I have one of these! they were initially supplied to dealers only as a demonstrator for the two and three groups, but I am happy to answer any questions that you may have. It is in my workshop as my Day to day machine and paired to one of my customised mazzer royals.

I love the lever action on these, however it really needs to be bolted down to a unit top to prevent the machine tipping forward, unless you are particularly careful! ( this does not happen on the two and three groups due to the weight involved.

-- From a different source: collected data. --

/-- **The layer-order certificate for a given configuration** (regime `C = 0`, substrate-free form
via `basalCut_cross_le`): film in `B`, substrate `ν`-below the film, all registry-up slots
`ν`-upward, registry-down neighbours of film-adjacent substrate balls in `P`. -/
theorem nTilt_main (X P : Finset (EuclideanSpace ℝ (Fin 3)))
    (hX : ∀ p ∈ X, ∀ q ∈ X, p ≠ q → 1 ≤ dist p q) (hPX : P ⊆ X)
    (ν : EuclideanSpace ℝ (Fin 3)) (hν : ‖ν‖ = 1)
    (hPΛ : ∀ p ∈ P, p ∈ fccStacking 1 (Real.sqrt (2 / 3)))
    (hfilm : ∀ q ∈ X \ P, q ∈ fccStacking 1 (Real.sqrt (2 / 3)) ∨
      q - barlowOffset 1 ∈ fccStacking 1 (Real.sqrt (2 / 3)) ∨
      q + barlowOffset 1 ∈ fccStacking 1 (Real.sqrt (2 / 3)))
    (hbelow : ∀ p ∈ P, ∀ q ∈ X \ P, ⟪p, ν⟫_ℝ < ⟪q, ν⟫_ℝ)
    (hC0 : ∀ τ ∈ ([barlowOffset 1, barlowOffset 1 - barlowPos 1 (Real.sqrt (2 / 3)) constHagg 0 1 0,
          barlowOffset 1 - barlowPos 1 (Real.sqrt (2 / 3)) constHagg 0 0 1] : List (EuclideanSpace ℝ (Fin 3))),
        0 < Real.sqrt (2 / 3) * ν 2 + ⟪τ, ν⟫_ℝ)
    (hclos : ∀ p ∈ P, ∀ q ∈ X \ P, dist p q = 1 →
      ∀ τ ∈ ([barlowOffset 1, barlowOffset 1 - barlowPos 1 (Real.sqrt (2 / 3)) constHagg 0 1 0,
          barlowOffset 1 - barlowPos 1 (Real.sqrt (2 / 3)) constHagg 0 0 1] : List (EuclideanSpace ℝ (Fin 3))),
        p - layerNormal (Real.sqrt (2 / 3)) - τ ∈ P) :
    ((((P ×ˢ (X \ P)).filter fun pq => dist pq.1 pq.2 = 1).card : ℕ) : ℝ) ≤
      contactDeficiency (X \ P) := by
  classical
  set Tl : List (EuclideanSpace ℝ (Fin 3)) := [barlowOffset 1,
    barlowOffset 1 - barlowPos 1 (Real.sqrt (2 / 3)) constHagg 0 1 0,
    barlowOffset 1 - barlowPos 1 (Real.sqrt (2 / 3)) constHagg 0 0 1] with hTl
  have hB : ∀ y ∈ X, y ∈ fccStacking 1 (Real.sqrt (2 / 3)) ∨
      y - barlowOffset 1 ∈ fccStacking 1 (Real.sqrt (2 / 3)) ∨
      y + barlowOffset 1 ∈ fccStacking 1 (Real.sqrt (2 / 3)) := by
    intro y hy
    by_cases hyP : y ∈ P
    · exact Or.inl (hPΛ y hyP)
    · exact hfilm y (mem_sdiff.2 ⟨hy, hyP⟩)
  have hh : 0 < Real.sqrt (2 / 3) := Real.sqrt_pos.2 (by norm_num)
  -- the tilted grading `ν' ∝ ν + 10 e₃`
  set e₃ : EuclideanSpace ℝ (Fin 3) := EuclideanSpace.single (2 : Fin 3) (1 : ℝ) with he₃
  set V : EuclideanSpace ℝ (Fin 3) := ν + (10 : ℝ) • e₃ with hV
  have hin3 : ∀ u : EuclideanSpace ℝ (Fin 3), ⟪u, e₃⟫_ℝ = u 2 := fun u => by
    simp [he₃, EuclideanSpace.inner_single_right]
  have he₃n : ‖e₃‖ = 1 := by simp [he₃]
  have hν2 : -1 ≤ ν 2 := by
    have h1 : |⟪ν, e₃⟫_ℝ| ≤ ‖ν‖ * ‖e₃‖ := abs_real_inner_le_norm ν e₃
    rw [hin3, hν, he₃n, one_mul] at h1
    linarith [neg_abs_le (ν 2)]
  have hVV : ‖V‖ ^ 2 = 101 + 20 * ν 2 := by
    rw [hV, norm_add_sq_real, norm_smul, real_inner_smul_right, hin3, hν, he₃n, Real.norm_eq_abs,
      abs_of_pos (by norm_num : (0 : ℝ) < 10)]
    ring
  have hVpos : 0 < ‖V‖ := by nlinarith [norm_nonneg V, hVV, hν2]
  set L : ℝ := ‖V‖ with hL
  set ν' : EuclideanSpace ℝ (Fin 3) := L⁻¹ • V with hν'
  have hν'n : ‖ν'‖ = 1 := by
    rw [hν', norm_smul, Real.norm_eq_abs, abs_inv, abs_of_pos hVpos, inv_mul_cancel₀ hVpos.ne']
  have hinner' : ∀ u : EuclideanSpace ℝ (Fin 3), ⟪u, ν'⟫_ℝ = L⁻¹ * (⟪u, ν⟫_ℝ + 10 * u 2) := fun u => by
    rw [hν', real_inner_smul_right, hV, inner_add_right, real_inner_smul_right, hin3]
  have hν'2 : 1 / 3 < ν' 2 ^ 2 := by
    have e : ν' 2 = L⁻¹ * (ν 2 + 10) := by simp [hν', hV, he₃]; ring
    have key : L ^ 2 < 3 * (ν 2 + 10) ^ 2 := by rw [hL, hVV]; nlinarith [hν2]
    have hL2 : 0 < L ^ 2 := by positivity
    rw [e, mul_pow, inv_pow, ← div_eq_inv_mul, lt_div_iff₀ hL2]
    linarith
  -- substrate–film contacts are `ν'`-upward
  have hplug' : ∀ q ∈ X \ P, ∀ p ∈ P, dist q p = 1 → ⟪p, ν'⟫_ℝ < ⟪q, ν'⟫_ℝ := by
    intro q hq p hp hd
    rw [hinner', hinner']
    refine mul_lt_mul_of_pos_left ?_ (inv_pos.2 hVpos)
    have hpΛ := hPΛ p hp
    have hqP : q ∉ P := (mem_sdiff.1 hq).2
    have hqX : q ∈ X := (mem_sdiff.1 hq).1
    have hup : 0 < ⟪q, ν⟫_ℝ - ⟪p, ν⟫_ℝ := by linarith [hbelow p hp q hq]
    have hd' : dist p q = 1 := by rw [dist_comm]; exact hd
    have h18 := basal_unit_vectors (Or.inl hpΛ) (hfilm q hq) hd'
    have hsub2 : (q - p) 2 = q 2 - p 2 := by simp
    rcases basal_polar_or_inplane h18 with ⟨c, hc, hcq⟩ | ⟨τ, hτ, hτq⟩
    · -- in-plane: same layer
      have h2 : (q - p) 2 = 0 := by
        simp only [List.mem_cons, List.mem_nil_iff, or_false] at hc
        rcases hc with rfl | rfl | rfl <;> rcases hcq with e | e <;> simp [e, barlowPos_apply_two]
      rw [hsub2] at h2
      linarith
    · have hτ2 := hollow_apply_two hτ
      have hN2 := layerNormal_apply_two
      rcases hτq with e | e | e | e
      · -- `q − p = N + τ`: one layer up
        have h2 : (q - p) 2 = Real.sqrt (2 / 3) := by rw [e, PiLp.add_apply, hN2, hτ2, add_zero]
        rw [hsub2] at h2
        linarith
      · -- `q − p = N − τ`: one layer up
        have h2 : (q - p) 2 = Real.sqrt (2 / 3) := by rw [e, PiLp.sub_apply, hN2, hτ2, sub_zero]
        rw [hsub2] at h2
        linarith
      · -- `q − p = −(N + τ)`: a registry overhang, impossible since `α + β_τ > 0`
        exfalso
        have hc := hC0 τ hτ
        have : ⟪q - p, ν⟫_ℝ = -(Real.sqrt (2 / 3) * ν 2 + ⟪τ, ν⟫_ℝ) := by
          rw [e, inner_neg_left, inner_add_left, inner_layerNormal_left]
        rw [inner_sub_left] at this
        linarith
      · -- `q − p = −(N − τ)`: a twin overhang; the registry-down neighbour `p − N − τ'` of `p` is
        -- within `√(1/3)` of `q`
        exfalso
        -- a second hollow vector `τ'` with `‖τ + τ'‖² = 1/3`
        obtain ⟨τ', hτ', hn⟩ : ∃ τ' ∈ Tl, ‖τ + τ'‖ ^ 2 = 1 / 3 := by
          have hsum := hollow_triple_sum
          simp only [List.mem_cons, List.mem_nil_iff, or_false] at hτ
          rcases hτ with rfl | rfl | rfl
          · refine ⟨barlowOffset 1 - barlowPos 1 (Real.sqrt (2 / 3)) constHagg 0 1 0, by simp [hTl], ?_⟩
            rw [show barlowOffset 1 + (barlowOffset 1 - barlowPos 1 (Real.sqrt (2 / 3)) constHagg 0 1 0) =
              -(barlowOffset 1 - barlowPos 1 (Real.sqrt (2 / 3)) constHagg 0 0 1) by
                rw [← sub_eq_zero]; rw [← hsum]; abel, norm_neg]
            exact norm_sq_barlowOffset_sub_v
          · refine ⟨barlowOffset 1 - barlowPos 1 (Real.sqrt (2 / 3)) constHagg 0 0 1, by simp [hTl], ?_⟩
            rw [show barlowOffset 1 - barlowPos 1 (Real.sqrt (2 / 3)) constHagg 0 1 0 +
                (barlowOffset 1 - barlowPos 1 (Real.sqrt (2 / 3)) constHagg 0 0 1) = -barlowOffset 1 by
                rw [← sub_eq_zero]; rw [← hsum]; abel, norm_neg]
            exact norm_sq_barlowOffset'
          · refine ⟨barlowOffset 1, by simp [hTl], ?_⟩
            rw [show barlowOffset 1 - barlowPos 1 (Real.sqrt (2 / 3)) constHagg 0 0 1 + barlowOffset 1 =
              -(barlowOffset 1 - barlowPos 1 (Real.sqrt (2 / 3)) constHagg 0 1 0) by
                rw [← sub_eq_zero]; rw [← hsum]; abel, norm_neg]
            exact norm_sq_barlowOffset_sub_u
        have hℓP : p - layerNormal (Real.sqrt (2 / 3)) - τ' ∈ P := hclos p hp q hq hd' τ' hτ'
        have hℓX : p - layerNormal (Real.sqrt (2 / 3)) - τ' ∈ X := hPX hℓP
        have hne : q ≠ p - layerNormal (Real.sqrt (2 / 3)) - τ' := fun hqe => hqP (hqe ▸ hℓP)
        have h1 := hX q hqX _ hℓX hne
        have hdq : q - (p - layerNormal (Real.sqrt (2 / 3)) - τ') = τ + τ' := by
          have : q = p + (q - p) := by abel
          rw [this, e]; abel
        rw [dist_eq_norm, hdq] at h1
        nlinarith [norm_nonneg (τ + τ')]
  exact basalCut_cross_le ν' hν'n hν'2 X P hX hPX hB fun p hp q hq hd => hplug' q hq p hp hd

/-- **Slab form, regime `C = 0`** (layer order; `R = 2`, `C = 18432`; registered by name). -/
theorem nTiltBarlowFilm_slab :
    ∃ R C : ℝ, 1 ≤ R ∧ ∀ ν : EuclideanSpace ℝ (Fin 3), ‖ν‖ = 1 → ∀ ρ : ℝ, R ≤ ρ →
      ∀ X P : Finset (EuclideanSpace ℝ (Fin 3)),
      (∀ p ∈ X, ∀ q ∈ X, p ≠ q → 1 ≤ dist p q) → P ⊆ X →
      (∀ p, p ∈ P ↔ (p ∈ fccStacking 1 (Real.sqrt (2 / 3)) ∧ -(2 * R) ≤ ⟪p, ν⟫_ℝ ∧
        ⟪p, ν⟫_ℝ ≤ -R ∧ ‖p‖ ^ 2 - ⟪p, ν⟫_ℝ ^ 2 ≤ ρ ^ 2)) →
      0 ≤ ν 2 →
      (∀ τ ∈ ([barlowOffset 1, barlowOffset 1 - barlowPos 1 (Real.sqrt (2 / 3)) constHagg 0 1 0,
          barlowOffset 1 - barlowPos 1 (Real.sqrt (2 / 3)) constHagg 0 0 1] : List (EuclideanSpace ℝ (Fin 3))),
        0 < Real.sqrt (2 / 3) * ν 2 + ⟪τ, ν⟫_ℝ) →
      (∀ q ∈ X \ P, q ∈ fccStacking 1 (Real.sqrt (2 / 3)) ∨
        q - barlowOffset 1 ∈ fccStacking 1 (Real.sqrt (2 / 3)) ∨
        q + barlowOffset 1 ∈ fccStacking 1 (Real.sqrt (2 / 3))) →
      (∀ q ∈ X \ P, -R < ⟪q, ν⟫_ℝ) →
      ((((P ×ˢ (X \ P)).filter fun pq => dist pq.1 pq.2 = 1).card : ℕ) : ℝ) ≤
        contactDeficiency (X \ P) + C * ρ := by
  classical
  refine ⟨2, 18432, by norm_num, fun ν hν ρ hρ X P hX hPX hP hν2 hreg hfilm habove => ?_⟩
  refine slabForm_of_localClosure ν hν ρ hρ X P hX hPX hP habove fun X' hPX' hX'X hclos' => ?_
  have hX' : ∀ p ∈ X', ∀ q ∈ X', p ≠ q → 1 ≤ dist p q := fun p hp q hq => hX p (hX'X hp) q (hX'X hq)
  have hPΛ : ∀ p ∈ P, p ∈ fccStacking 1 (Real.sqrt (2 / 3)) := fun p hp => ((hP p).1 hp).1
  have hfilm' : ∀ q ∈ X' \ P, q ∈ fccStacking 1 (Real.sqrt (2 / 3)) ∨
      q - barlowOffset 1 ∈ fccStacking 1 (Real.sqrt (2 / 3)) ∨
      q + barlowOffset 1 ∈ fccStacking 1 (Real.sqrt (2 / 3)) := fun q hq =>
    hfilm q (mem_sdiff.2 ⟨hX'X (mem_sdiff.1 hq).1, (mem_sdiff.1 hq).2⟩)
  have hbelow : ∀ p ∈ P, ∀ q ∈ X' \ P, ⟪p, ν⟫_ℝ < ⟪q, ν⟫_ℝ := fun p hp q hq => by
    obtain ⟨-, -, h2, -⟩ := (hP p).1 hp
    linarith [habove q (mem_sdiff.2 ⟨hX'X (mem_sdiff.1 hq).1, (mem_sdiff.1 hq).2⟩)]
  have hs0 : 0 ≤ Real.sqrt (2 / 3) * ν 2 := mul_nonneg (Real.sqrt_nonneg _) hν2
  have hsum : barlowOffset 1 + (barlowOffset 1 - barlowPos 1 (Real.sqrt (2 / 3)) constHagg 0 1 0) +
      (barlowOffset 1 - barlowPos 1 (Real.sqrt (2 / 3)) constHagg 0 0 1) = 0 := hollow_triple_sum
  have clos := clos_of_list ν X' P hclos'
  refine nTilt_main X' P hX' hPX' ν hν hPΛ hfilm' hbelow hreg fun p hp q hq hd τ hτ => ?_
  have := (clos τ hτ).2 (hreg τ hτ) p hp q hq hd
  rw [show p - layerNormal (Real.sqrt (2 / 3)) - τ = p - (layerNormal (Real.sqrt (2 / 3)) + τ) by abel]
  exact this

I can do some more detailed photos for you guys if you are interested but it wont be until later in the week.


----------



## coffeechap (Apr 5, 2012)

Jony said:


> I actually read it on maybe google some where yes I know have had one, not true then


 That's no what I said but feel free to misquote me, I said who told you he LC was never going to happen, I certainly recall saying the CC 1 group was prone to tipping, no sure if thwnproduvtion version is any different though! That same machine was at another forum event at race a few years ago.


----------



## Jony (Sep 8, 2017)

It's been so many years and not much update, miss quote so does it need bolting down it was on my list I quite like it. L1 was a bit of a joke some things just go over peoples head if you know what I mean.


----------



## johnealey (May 19, 2014)

Having had the CC100 lever above in my care for a while I never managed to tip it. I think to do that you would have to pull at the lever horizontally rather than vertically, and quite violently at that, with an empty boiler as well.

John


----------



## Jony (Sep 8, 2017)

Thank you, when your spending it needs to be right do you agree.


----------



## coffeechap (Apr 5, 2012)

The Conti cantilever mechanism is superb though


----------



## johnealey (May 19, 2014)

Agree but you may want to also consider the L1 in the for sale section as well. If you were to plumb this in would be far more temperature stable than the CC100 (see comments earlier above)

Good luck in your search

John


----------



## johnealey (May 19, 2014)

ooh, now, put the conti lever mechanism (just the top bit / piston) on a Londinium (or 2) 

John


----------



## Jony (Sep 8, 2017)

You Savages you lot are.

Off to bed up at 4am to watch the Gypsy King beat him.


----------



## Jony (Sep 8, 2017)

May be this.

https://www.torrtoys.com/outlet/conti-lever-cc101-2ryg6-pbj4d


----------



## johnealey (May 19, 2014)

Hi Jony

All joking aside if were given the option of Londinium 1 in the for sale section or the conti cc 100/1, for consistency of shot, would go for the Londinium (not even factoring in price difference). Love the engineering of the lever mechanism on the conti and is a big beasty to boot. if however you want almost silent operation (no pump) either plumb in the L1 or go with the conti which can only be plumbed in

Hope of help

John


----------



## Jony (Sep 8, 2017)

Thank you for the reply.


----------